Başkalarına çok kızdık, biraz da kendimize bakalım

Her defasında aynı rutin tekrarlanıyor: Avrupa Birliği (AB) Komisyonu tarafından her yıl yayımlanan ‘İlerleme Raporu’, içerdiği hükümete övgüler sebebiyle içinde medyanın önemli bir bölümünün de yer aldığı muhalifler tarafından beğenilmiyor; aynı raporun hükümete yönelik eleştirileri ise hükümet ve hükümete yakın olanları kızdırıyor...

Bu defa da beklenen oldu: Hükümetin reformcu adımlarını övdü Komisyon ve muhalifleri şaşırttı; Gezi Parkı eylemleri üzerinden yönelttiği eleştiriler ise hükümeti rahatsız etti.

AB’nin her yaptığını, yayımladığı her raporu beğeniyor değilim; Türkiye söz konusu olduğunda sergilediği beğenmediğim pek çok tavrı var AB’nin; ancak son raporun genel havasından memnun kalmayanları anlamakta da zorlanıyorum.

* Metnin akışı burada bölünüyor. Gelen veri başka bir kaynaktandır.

/-- **stub 2 — `stub_contactResistance` (bounded thermal contact (Kapitza) resistance of the layer).**
For `pinnedChain ω₂ lam β γ` (all `> 0`), under weak-NESS uniqueness, along any steady-state family, for every
`T > 0` and every contact depth `b` there are `C` and `N₀` such that for all `N ≥ N₀`, every current response
`d` and every kinetic-temperature response profile `θ : Fin N → ℝ` (all difference quotients converging), and
every site `i ≤ b`: `1/2 − θ i ≤ C · (|d|+1)/(N−1)` — the response deficit of the left contact layer below the
bath perturbation `+1/2` is `O(current response per bond + 1/N)`: the thermal resistance from the hot bath to
depth `i`, `(1/2 − θ i)/(d/(N−1))`, stays bounded as `N → ∞`. -/
theorem stub_contactResistance :
    ∀ ω₂ lam β γ : ℝ, 0 < ω₂ → 0 < lam → 0 < β → 0 < γ → (∀ (N : ℕ) (T_L T_R : ℝ), 0 < T_L → 0 < T_R → ∀ μ ν : MeasureTheory.Measure (Literature.MathematicalPhysics.KineticTheory.HeatConduction.PhaseSpace N), (Literature.MathematicalPhysics.KineticTheory.HeatConduction.pinnedChain ω₂ lam β γ).IsSteadyState N T_L T_R μ → (Literature.MathematicalPhysics.KineticTheory.HeatConduction.pinnedChain ω₂ lam β γ).IsSteadyState N T_L T_R ν → μ = ν) → ∀ μ : (N : ℕ) → ℝ → ℝ → MeasureTheory.Measure (Literature.MathematicalPhysics.KineticTheory.HeatConduction.PhaseSpace N), (∀ (N : ℕ) (T_L T_R : ℝ), 0 < T_L → 0 < T_R → (Literature.MathematicalPhysics.KineticTheory.HeatConduction.pinnedChain ω₂ lam β γ).IsSteadyState N T_L T_R (μ N T_L T_R)) → ∀ T : ℝ, 0 < T → ∀ b : ℕ, ∃ (C : ℝ) (N₀ : ℕ), ∀ (N : ℕ) (d : ℝ) (θ : Fin N → ℝ), N₀ ≤ N → Filter.Tendsto (fun δ : ℝ => (Literature.MathematicalPhysics.KineticTheory.HeatConduction.pinnedChain ω₂ lam β γ).totalCurrent (μ N (T + δ / 2) (T - δ / 2)) / δ) (nhdsWithin 0 {(0 : ℝ)}ᶜ) (nhds d) → (∀ i : Fin N, Filter.Tendsto (fun δ : ℝ => ((∫ x, (x.2 i) ^ 2 ∂(μ N (T + δ / 2) (T - δ / 2))) - ∫ x, (x.2 i) ^ 2 ∂(μ N T T)) / δ) (nhdsWithin 0 {(0 : ℝ)}ᶜ) (nhds (θ i))) → ∀ i : Fin N, i.val ≤ b → 1 / 2 - θ i ≤ C * ((|d| + 1) / ((N : ℝ) - 1)) := by
  sorry
import Mathlib
import Summits.Ventures.PercRepro2.CoinChainScAbstract
import Summits.Ventures.PercRepro2.CoinChainQstar

/-!
# (SC) for the pure AND-switch chain (blind cell PercRepro2, night-2 g24; NIGHT2-DARC.md §64)

Pure chain data (`ent = ∅`): core law `ν` on `U.powerset`, head values `c ≥ d ≥ d'`; world-1
`R`-law `ν · chainMix ∅ ent' 1 c d` (= `ν c` on the ideal `I = {W ∩ ent' = ∅}`, `ν d` on the entered
clusters `D`), world-1 gate `ν · chainMix ∅ ent' 1 c d'` (= `ν c` on `I`, `ν d'` on `D`).

`chain_modified_state_lsm`: the modified state log-supermodularity of `sc_functional_nonneg` holds
for the chain — `r N(e) N(e') ≤ g N(∅) N(e ∪ e')` for disjoint states `e, e'` — by two
Ahlswede–Daykin steps: `N(e) N(e') ≤ (∑_I ν d') N(e ∪ e')` (the GLOBAL gate law `ν d'` is
log-supermodular, and the meet of two clusters with disjoint entry states lies in the ideal) and
`(∑_I ν d')(∑_D ν d) ≤ (∑_I ν c)(∑_D ν d')` (the entered clusters are Holley-above the ideal for
the pair `(ν d, ν d')`, by `hdd'` and `d ≤ c`).

`pureChain_SC`: (SC) for the chain, in the cell's moment notation —
`r · Dₚ + g · Iₚ ≥ 0` with `Iₚ = ∑_I ν c (b0 x − b1)(b0 y − b2)`, `Dₚ = ∑_D ν d' (b0 x − b1)(b0 y − b2)`,
`r = ∑_D ν d`, `g = ∑_D ν d'`.
-/

namespace Summit.Ventures.PercRepro2.Coin

open Classical

section ScChain

variable {V : Type*} [DecidableEq V] {R : Type*} [Field R] [LinearOrder R] [IsStrictOrderedRing R]

omit [LinearOrder R] [IsStrictOrderedRing R] in
/-- Meeting `∅ ∪ ent'` is meeting `ent'`. -/
lemma meets_empty_union (ent' W : Finset V) :
    (∃ r ∈ (∅ : Finset V) ∪ ent', r ∈ W) ↔ (∃ r ∈ ent', r ∈ W) := by
  simp only [Finset.empty_union]
import Mathlib
import Literature.NumberTheory.LFunctions.WeilOddGroundState
import Summits.RiemannHypothesis.RiemannHypothesis.Theorems.GroundBartaEvenWinsBeyondArchUpper78Sharp
import Summits.RiemannHypothesis.RiemannHypothesis.Theorems.WeilGroundStateGroundStateSimpleEvenCellTransfer
import HarnessLib

/-!
# The parity ladder beyond `log 2`: the LAST three-prime cell `[39/50, 4023/5000]` from an odd-sector lower bound at `4023/5000`

Route WeilParity item `NoParityCrossing` (stmt-RiemannHypothesis-18085; stub `stub_tailSimpleEven`) ≡ GroundBarta rung 4
(`EvenWinsBeyondArch`, stmt-RiemannHypothesis-18807).  Pure logic, RH-free, no named facts.  Prover A (gen 5).

With the SHARP U-side `trialUpper78sharp : ε(39/50) ≤ 1/(6·10¹⁵)` (even degree-54 Ritz vector, sharp Markov bracket), the cell
transfer `GroundStateSimpleEven.weilWindowSimpleEven_on_cell_of_le` reduces the whole cell `[39/50, 4023/5000]`
(`4023/5000 = 0.8046 < (log 5)/2 = 0.80472`) to ONE odd-sector lower bound `1/(6·10¹⁵) < L ≤ ε_od(4023/5000)` (the deflated
Temple L-side at `b = 4023/5000` with the `N = 271` certificate format; `ε_od(4023/5000) ≈ 1.02·10⁻¹⁴`).  Combined with
`WeilWindowSimpleEven` on `(0, 39/50]` this gives `WeilWindowSimpleEven` on `(0, 4023/5000]`.
-/

set_option linter.dupNamespace false

noncomputable section

open Set MeasureTheory

namespace Summit.RiemannHypothesis.RiemannHypothesis.Theorems.EvenWinsBeyondArch

open Literature.NumberTheory.LFunctions

/-- **The cell `[39/50, 4023/5000]`**: `1/(6·10¹⁵) < L ≤ ε_od(4023/5000) ⟹ WeilWindowSimpleEven a` for `a ∈ [39/50, 4023/5000]`. [folklore] -/
theorem weilWindowSimpleEven_on_cell_M80_of_oddLower {L : ℝ} (hUL : (1 / 6000000000000000 : ℝ) < L)
    (hL : L ≤ weilOddGroundEnergy (4023 / 5000 : ℝ)) {a : ℝ} (hlo : (39 / 50 : ℝ) ≤ a) (hhi : a ≤ 4023 / 5000) :
    WeilWindowSimpleEven a :=
  GroundStateSimpleEven.weilWindowSimpleEven_on_cell_of_le (b := (39 / 50 : ℝ)) (c := (4023 / 5000 : ℝ)) (by norm_num) hUL
    trialUpper78sharp (fun _ hg hs hn ho ↦ hL.trans (weilOddGroundEnergy_le hg hs ho hn)) hlo hhi

/-- **`WeilWindowSimpleEven` on `(0, 4023/5000]`** from `WeilWindowSimpleEven` on `(0, 39/50]` and the odd-sector lower bound
at `4023/5000`. [folklore] -/
theorem weilWindowSimpleEven_upTo_M80_of_oddLower (h78 : ∀ a : ℝ, 0 < a → a ≤ 39 / 50 → WeilWindowSimpleEven a)
    {L : ℝ} (hUL : (1 / 6000000000000000 : ℝ) < L) (hL : L ≤ weilOddGroundEnergy (4023 / 5000 : ℝ)) :
    ∀ a : ℝ, 0 < a → a ≤ 4023 / 5000 → WeilWindowSimpleEven a := by
  intro a ha hle
  rcases le_or_gt a (39 / 50) with h | h
  · exact h78 a ha h
  · exact weilWindowSimpleEven_on_cell_M80_of_oddLower hUL hL h.le hle

end Summit.RiemannHypothesis.RiemannHypothesis.Theorems.EvenWinsBeyondArch

end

Genel hava Türkiye’nin doğru istikamette yol aldığına işaret ediyor. Hükümet demokrasi ve özgürlüklerin genişletilmesi konusunda daha önce kimsenin hayal bile edemediği adımlar attı, atmaya devam ediyor... Elbette bu yolda henüz atılmamış, atılacak çok adım var; ancak bazı karamsarlarla kötü niyetlilerin iddia ettiği gibi, Türkiye AB perspektifinden uzaklaşmıyor...

Tersine, her yeni adım bizi o hedefe biraz daha yaklaştırıyor.

Rapor ‘Gezi Parkı’ olaylarını bizdeki bazıları gibi anlamsız noktalara çekmiyor; orantısız güç kullanımına ve sonrasında beliren ‘kutuplaşma tehlikesi’ne işaret ediyor...

Güvenlik güçlerinin orantısız güç kullanması hükümetin bazı üyelerinin şikâyetlerine de konu olmuştu; zaten şikâyetleri araştırmak üzere açılmış idari soruşturmalar da var...

‘Kutuplaşma tehlikesi’ ise ciddi ve somut bir gerçeklik... Sokaklara taşıp tahripkâr davranışlarda bulunanlar o gün olduğu gibi bugün bile bir ‘cephe’ oluşturma siyaseti güdüyorlar; Gezi Parkı’nda çevre duyarlılığı eksenli eylemlerin olduğundan farklı algılanıp şiddetli bir tepkiyle karşılanması da bir ‘karşı-cephe’ oluşturdu.

Bugün de ‘’Gezi Parkı’’ denildiğinde iki farklı ‘imge’ geliyor insanların aklına ve bu durum da kutuplaşmanın devamına yol açıyor...

Üslûbuna, gereksiz ayrıntılara boğulmasına, Türkiye’nin beklentisi istikametinde fasıllar açmama ayıbına temassızlığına kızabiliriz ‘İlerleme Raporu’nun; doğru tespitlerine kızmakla ise ancak kendimiz kaybederiz...

Nitekim, AB’nin ilerlemeden sorumlu yetkilisi Stefan Füle, raporun açıklanması sonrasında, Türkiye hazır olduğu halde şimdiye kadar açılmamış önemli başlıkların bu dönemde ele alınması yolunda bir çağrıda bulunma ihtiyacı hissetti. Bu, AB’nin kendi eksikliğini itirafı anlamına geliyor; hükümet bu hafif aralık bırakılan kapıyı kullanarak ilişkilerin yeniden canlandırılmasını sağlamalıdır.

Yalnız bu kadar mı? Hayır.

Şu ‘Gezi Parkı’ konusunda da bir yeniden değerlendirmeye ihtiyaç var.

Kamuoyu, eylemlerin sonradan saptırılarak farklı yönlere çekilmek istendiğinin, tahribatların farkında; ancak verilen tepkilerin bazısını anlamakta da zorlanıyor aynı kamuoyu...

Özellikle de dış kamuoyu...

Zorlanıyor kendini anlatmakta Ak Parti, hükümet ve Türkiye; bu da —aynı sırayla— kişi ve kurumların zarar görmesine yol açıyor. Keşke bayramı vesile edip algı düzeltmeye yarayacak bir girişimde bulunulabilseydi.

Bayram henüz bitmediğine göre vakit hâlâ geçmiş sayılmaz.